● The problem
Find the lines of data that contain the string "families", then list them.

..........

import Summits.CriticalPhenomena.PercolationContinuityZ3.Theorems.PercNearOneGluingNoHeavyLowerTailSahiCTCTwistedKleitman

/-!
# `NoHeavyLowerTail` (crux stmt-CriticalPhenomena-4575), P3 lane: the twisted Kleitman inequality for GAP-CLOSED families

Support file (seat `prim-l12-p3`, gen 38; `--supports stmt-CriticalPhenomena-4575`).  Memo
`run/shared/lean/prim/prim-l12/FROM-prim-l12-p3-g38-ENTANGLEMENT.md` §9 (the gap-transport conjecture).

gen 35's THEOREM `SahiCTCTwistedKleitman.card_compl_mem_le_card_psi_mem` (the squarefree `t = 1` row of the ordered conjecture (R*))
assumes `𝒜, ℬ` are up-sets.  Its proof uses monotonicity only in the form "a member stays a member when an element BELOW all of its
elements is inserted".  This file records the theorem under exactly that hypothesis (`insert a W ∈ 𝒜` whenever `W ∈ 𝒜` and `a < w`
for all `w ∈ W`; same for `ℬ`) — the `t = 1` case of the families that gen 38 calls `t`-GAP-CLOSED (closed under inserting an
element below the `t`-th smallest one), for which the whole ordered family `Φ(s,u) ≥ 0`, `s ≤ u`, is conjectured (memo §9; it
strictly strengthens (R*) and holds in every census).  Example of a gap-closed family that is not an up-set: `{W : max W = v}`.
Proof: gen 35's induction on `#R` peeling the minimum, verbatim, with the two uses of `IsUpperSet` replaced by the hypothesis.
Nothing is asserted about the crux.
-/

namespace Summit.CriticalPhenomena.PercolationContinuityZ3.Theorems

namespace SahiCTCTwistedKleitmanGap

open Finset SahiCTCTwistedKleitman

variable {α : Type*} [LinearOrder α]

/-- **TWISTED KLEITMAN FOR GAP-CLOSED FAMILIES** (gen 38): if `𝒜` and `ℬ` are families of finite subsets of a linear order that
are closed under inserting an element lying below all elements of a member (`W ∈ 𝒜`, `a < w ∀ w ∈ W` ⇒ `insert a W ∈ 𝒜`; every
up-set is such a family), then for every finite `R`,
`#{W ⊆ R : W ≠ ∅, W ∈ 𝒜, R \\ W ∈ ℬ} ≤ #{W ⊆ R : W ≠ ∅, W ∈ 𝒜, ψ_R(W) ∈ ℬ}`, `ψ_R(W) = {min W} ∪ {x ∈ R \\ W : min W < x}`. [this work] -/
theorem card_compl_mem_le_card_psi_mem_of_insert_below (𝒜 ℬ : Finset (Finset α))
    (h𝒜 : ∀ (a : α) (W : Finset α), W ∈ 𝒜 → (∀ w ∈ W, a < w) → insert a W ∈ 𝒜)
    (hℬ : ∀ (a : α) (W : Finset α), W ∈ ℬ → (∀ w ∈ W, a < w) → insert a W ∈ ℬ) (R : Finset α) :
    (R.powerset.filter fun W => W.Nonempty ∧ W ∈ 𝒜 ∧ R \ W ∈ ℬ).card ≤
      (R.powerset.filter fun W => W.Nonempty ∧ W ∈ 𝒜 ∧ (Finset.filter (fun v => (v ∈ W ∧ ∀ w ∈ W, v ≤ w) ∨ (v ∉ W ∧ ∃ w ∈ W, w < v)) (R)) ∈ ℬ).card := by
  -- induction on the size of `R`, for all up-sets `𝒜` (ℬ fixed)
  suffices key : ∀ (n : ℕ) (R : Finset α) (𝒜 : Finset (Finset α)), R.card = n →
      (∀ (a : α) (W : Finset α), W ∈ 𝒜 → (∀ w ∈ W, a < w) → insert a W ∈ 𝒜) →
      (R.powerset.filter fun W => W.Nonempty ∧ W ∈ 𝒜 ∧ R \ W ∈ ℬ).card ≤
        (R.powerset.filter fun W => W.Nonempty ∧ W ∈ 𝒜 ∧ (Finset.filter (fun v => (v ∈ W ∧ ∀ w ∈ W, v ≤ w) ∨ (v ∉ W ∧ ∃ w ∈ W, w < v)) (R)) ∈ ℬ).card from key R.card R 𝒜 rfl h𝒜
  intro n
  induction n with
  | zero =>
    intro R 𝒜 hR _
    rw [card_eq_zero] at hR
    subst hR
    simp only [powerset_empty, filter_singleton, Finset.not_nonempty_empty, false_and, if_false, card_empty, le_refl]
  | succ n ih =>
    intro R 𝒜 hR h𝒜
    have hRne : R.Nonempty := by rw [← card_pos, hR]; exact Nat.succ_pos n
    set a := R.min' hRne with ha_def
    set R' := R.erase a with hR'_def
    have haR : a ∈ R := min'_mem R hRne
    have haR' : a ∉ R' := by rw [hR'_def]; exact notMem_erase a R
    have hRR' : R = insert a R' := by rw [hR'_def, insert_erase haR]
    have hcard : R'.card = n := by
      rw [hR'_def, card_erase_of_mem haR, hR]; rfl
    have hlt : ∀ x ∈ R', a < x := by
      intro x hx
      rw [hR'_def, mem_erase] at hx
      exact lt_of_le_of_ne (min'_le R x hx.2) (Ne.symm hx.1)
    -- the induction hypothesis for (R', 𝒜)
    have IH := ih R' 𝒜 hcard h𝒜
    -- split the powerset of R = insert a R'
    rw [hRR', powerset_insert]
    have hdisj : Disjoint R'.powerset (R'.powerset.image (insert a)) := by
      rw [disjoint_left]
      intro W hW hW'
      rw [mem_image] at hW'
      obtain ⟨W', _, rfl⟩ := hW'
      exact haR' (mem_powerset.mp hW (mem_insert_self a W'))
    rw [filter_union, filter_union, card_union_of_disjoint (disjoint_filter_filter hdisj),
      card_union_of_disjoint (disjoint_filter_filter hdisj)]
    -- the parts over `W ⊆ R'` (not containing `a`)
    have part0L : (R'.powerset.filter fun W => W.Nonempty ∧ W ∈ 𝒜 ∧ insert a R' \ W ∈ ℬ) =
        R'.powerset.filter fun W => W.Nonempty ∧ W ∈ 𝒜 ∧ insert a (R' \ W) ∈ ℬ := by
      apply filter_congr
      intro W hW
      rw [insert_sdiff_of_notMem R' (fun h => haR' (mem_powerset.mp hW h))]
    have part0R : (R'.powerset.filter fun W => W.Nonempty ∧ W ∈ 𝒜 ∧ (Finset.filter (fun v => (v ∈ W ∧ ∀ w ∈ W, v ≤ w) ∨ (v ∉ W ∧ ∃ w ∈ W, w < v)) (insert a R')) ∈ ℬ) =
        R'.powerset.filter fun W => W.Nonempty ∧ W ∈ 𝒜 ∧ (Finset.filter (fun v => (v ∈ W ∧ ∀ w ∈ W, v ≤ w) ∨ (v ∉ W ∧ ∃ w ∈ W, w < v)) (R')) ∈ ℬ := by
      apply filter_congr
      intro W hW
      rw [psi_insert_of_subset hlt (mem_powerset.mp hW)]
    -- the parts over `W = insert a W'`
    have hinj : Set.InjOn (insert a) (R'.powerset : Set (Finset α)) := by
      intro W₁ hW₁ W₂ hW₂ h
      have h1 : a ∉ W₁ := fun hh => haR' (mem_powerset.mp (mem_coe.mp hW₁) hh)
      have h2 : a ∉ W₂ := fun hh => haR' (mem_powerset.mp (mem_coe.mp hW₂) hh)
      rw [← erase_insert h1, ← erase_insert h2, h]
    have part1L : ((R'.powerset.image (insert a)).filter fun W => W.Nonempty ∧ W ∈ 𝒜 ∧ insert a R' \ W ∈ ℬ).card =
        (R'.powerset.filter fun W' => insert a W' ∈ 𝒜 ∧ R' \ W' ∈ ℬ).card := by
      rw [filter_image, card_image_of_injOn (fun x hx y hy h => hinj (mem_coe.mpr (mem_filter.mp (mem_coe.mp hx)).1)
        (mem_coe.mpr (mem_filter.mp (mem_coe.mp hy)).1) h)]
      congr 1
      apply filter_congr
      intro W' hW'
      simp only [insert_nonempty, true_and]
      rw [insert_sdiff_insert, sdiff_insert_of_notMem haR']
    have part1R : ((R'.powerset.image (insert a)).filter fun W => W.Nonempty ∧ W ∈ 𝒜 ∧ (Finset.filter (fun v => (v ∈ W ∧ ∀ w ∈ W, v ≤ w) ∨ (v ∉ W ∧ ∃ w ∈ W, w < v)) (insert a R')) ∈ ℬ).card =
        (R'.powerset.filter fun W' => insert a W' ∈ 𝒜 ∧ insert a (R' \ W') ∈ ℬ).card := by
      rw [filter_image, card_image_of_injOn (fun x hx y hy h => hinj (mem_coe.mpr (mem_filter.mp (mem_coe.mp hx)).1)
        (mem_coe.mpr (mem_filter.mp (mem_coe.mp hy)).1) h)]
      congr 1
      apply filter_congr
      intro W' hW'
      simp only [insert_nonempty, true_and]
      rw [psi_insert_insert hlt (mem_powerset.mp hW')]
    rw [part0L, part0R, part1L, part1R]
    -- X1 + X2 ≤ Y1 + Y2 via X2 = X2' + M2, Y1 = X1 + M1, M2 ≤ M1, X2' ≤ Y2 (IH)
    have splitX2 : (R'.powerset.filter fun W => W.Nonempty ∧ W ∈ 𝒜 ∧ insert a (R' \ W) ∈ ℬ).card =
        (R'.powerset.filter fun W => W.Nonempty ∧ W ∈ 𝒜 ∧ R' \ W ∈ ℬ).card +
        (R'.powerset.filter fun W => (W.Nonempty ∧ W ∈ 𝒜 ∧ insert a (R' \ W) ∈ ℬ) ∧ R' \ W ∉ ℬ).card := by
      rw [← card_filter_add_card_filter_not (s := R'.powerset.filter fun W => W.Nonempty ∧ W ∈ 𝒜 ∧ insert a (R' \ W) ∈ ℬ)
        (p := fun W => R' \ W ∈ ℬ)]
      rw [filter_filter, filter_filter]
      congr 2
      apply filter_congr
      intro W _
      constructor
      · rintro ⟨⟨h1, h2, _⟩, h4⟩; exact ⟨h1, h2, h4⟩
      · rintro ⟨h1, h2, h3⟩; exact ⟨⟨h1, h2, hℬ a _ h3 (fun w hw => hlt w (mem_sdiff.mp hw).1)⟩, h3⟩
    have splitY1 : (R'.powerset.filter fun W' => insert a W' ∈ 𝒜 ∧ insert a (R' \ W') ∈ ℬ).card =
        (R'.powerset.filter fun W' => insert a W' ∈ 𝒜 ∧ R' \ W' ∈ ℬ).card +
        (R'.powerset.filter fun W' => (insert a W' ∈ 𝒜 ∧ insert a (R' \ W') ∈ ℬ) ∧ R' \ W' ∉ ℬ).card := by
      rw [← card_filter_add_card_filter_not (s := R'.powerset.filter fun W' => insert a W' ∈ 𝒜 ∧ insert a (R' \ W') ∈ ℬ)
        (p := fun W => R' \ W ∈ ℬ)]
      rw [filter_filter, filter_filter]
      congr 2
      apply filter_congr
      intro W _
      constructor
      · rintro ⟨⟨h1, _⟩, h4⟩; exact ⟨h1, h4⟩
      · rintro ⟨h1, h3⟩; exact ⟨⟨h1, hℬ a _ h3 (fun w hw => hlt w (mem_sdiff.mp hw).1)⟩, h3⟩
    have M2leM1 : (R'.powerset.filter fun W => (W.Nonempty ∧ W ∈ 𝒜 ∧ insert a (R' \ W) ∈ ℬ) ∧ R' \ W ∉ ℬ).card ≤
        (R'.powerset.filter fun W' => (insert a W' ∈ 𝒜 ∧ insert a (R' \ W') ∈ ℬ) ∧ R' \ W' ∉ ℬ).card := by
      apply card_le_card
      intro W hW
      rw [mem_filter] at hW ⊢
      obtain ⟨hW, ⟨_, h2, h3⟩, h4⟩ := hW
      exact ⟨hW, ⟨h𝒜 a W h2 (fun w hw => hlt w (mem_powerset.mp hW hw)), h3⟩, h4⟩
    rw [splitX2, splitY1]
    omega

end SahiCTCTwistedKleitmanGap

namespace SahiCTCTwistedKleitmanGap

open Finset

variable {α : Type*} [LinearOrder α]

/-- Up-sets are closed under inserting an element below all elements of a member (indeed under inserting any element), so
`card_compl_mem_le_card_psi_mem_of_insert_below` contains gen 35's twisted Kleitman inequality. [this work] -/
theorem insert_below_closed_of_isUpperSet {𝒜 : Finset (Finset α)} (h𝒜 : IsUpperSet (𝒜 : Set (Finset α))) :
    ∀ (a : α) (W : Finset α), W ∈ 𝒜 → (∀ w ∈ W, a < w) → insert a W ∈ 𝒜 := by
  intro a W hW _
  exact h𝒜 (subset_insert a W) hW

end SahiCTCTwistedKleitmanGap

end Summit.CriticalPhenomena.PercolationContinuityZ3.Theorems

..........

● Result of this exercise
# `NoHeavyLowerTail` (crux stmt-CriticalPhenomena-4575), P3 lane: the twisted Kleitman inequality for GAP-CLOSED families
for all `w ∈ W`; same for `ℬ`) — the `t = 1` case of the families that gen 38 calls `t`-GAP-CLOSED (closed under inserting an
/-- **TWISTED KLEITMAN FOR GAP-CLOSED FAMILIES** (gen 38): if `𝒜` and `ℬ` are families of finite subsets of a linear order that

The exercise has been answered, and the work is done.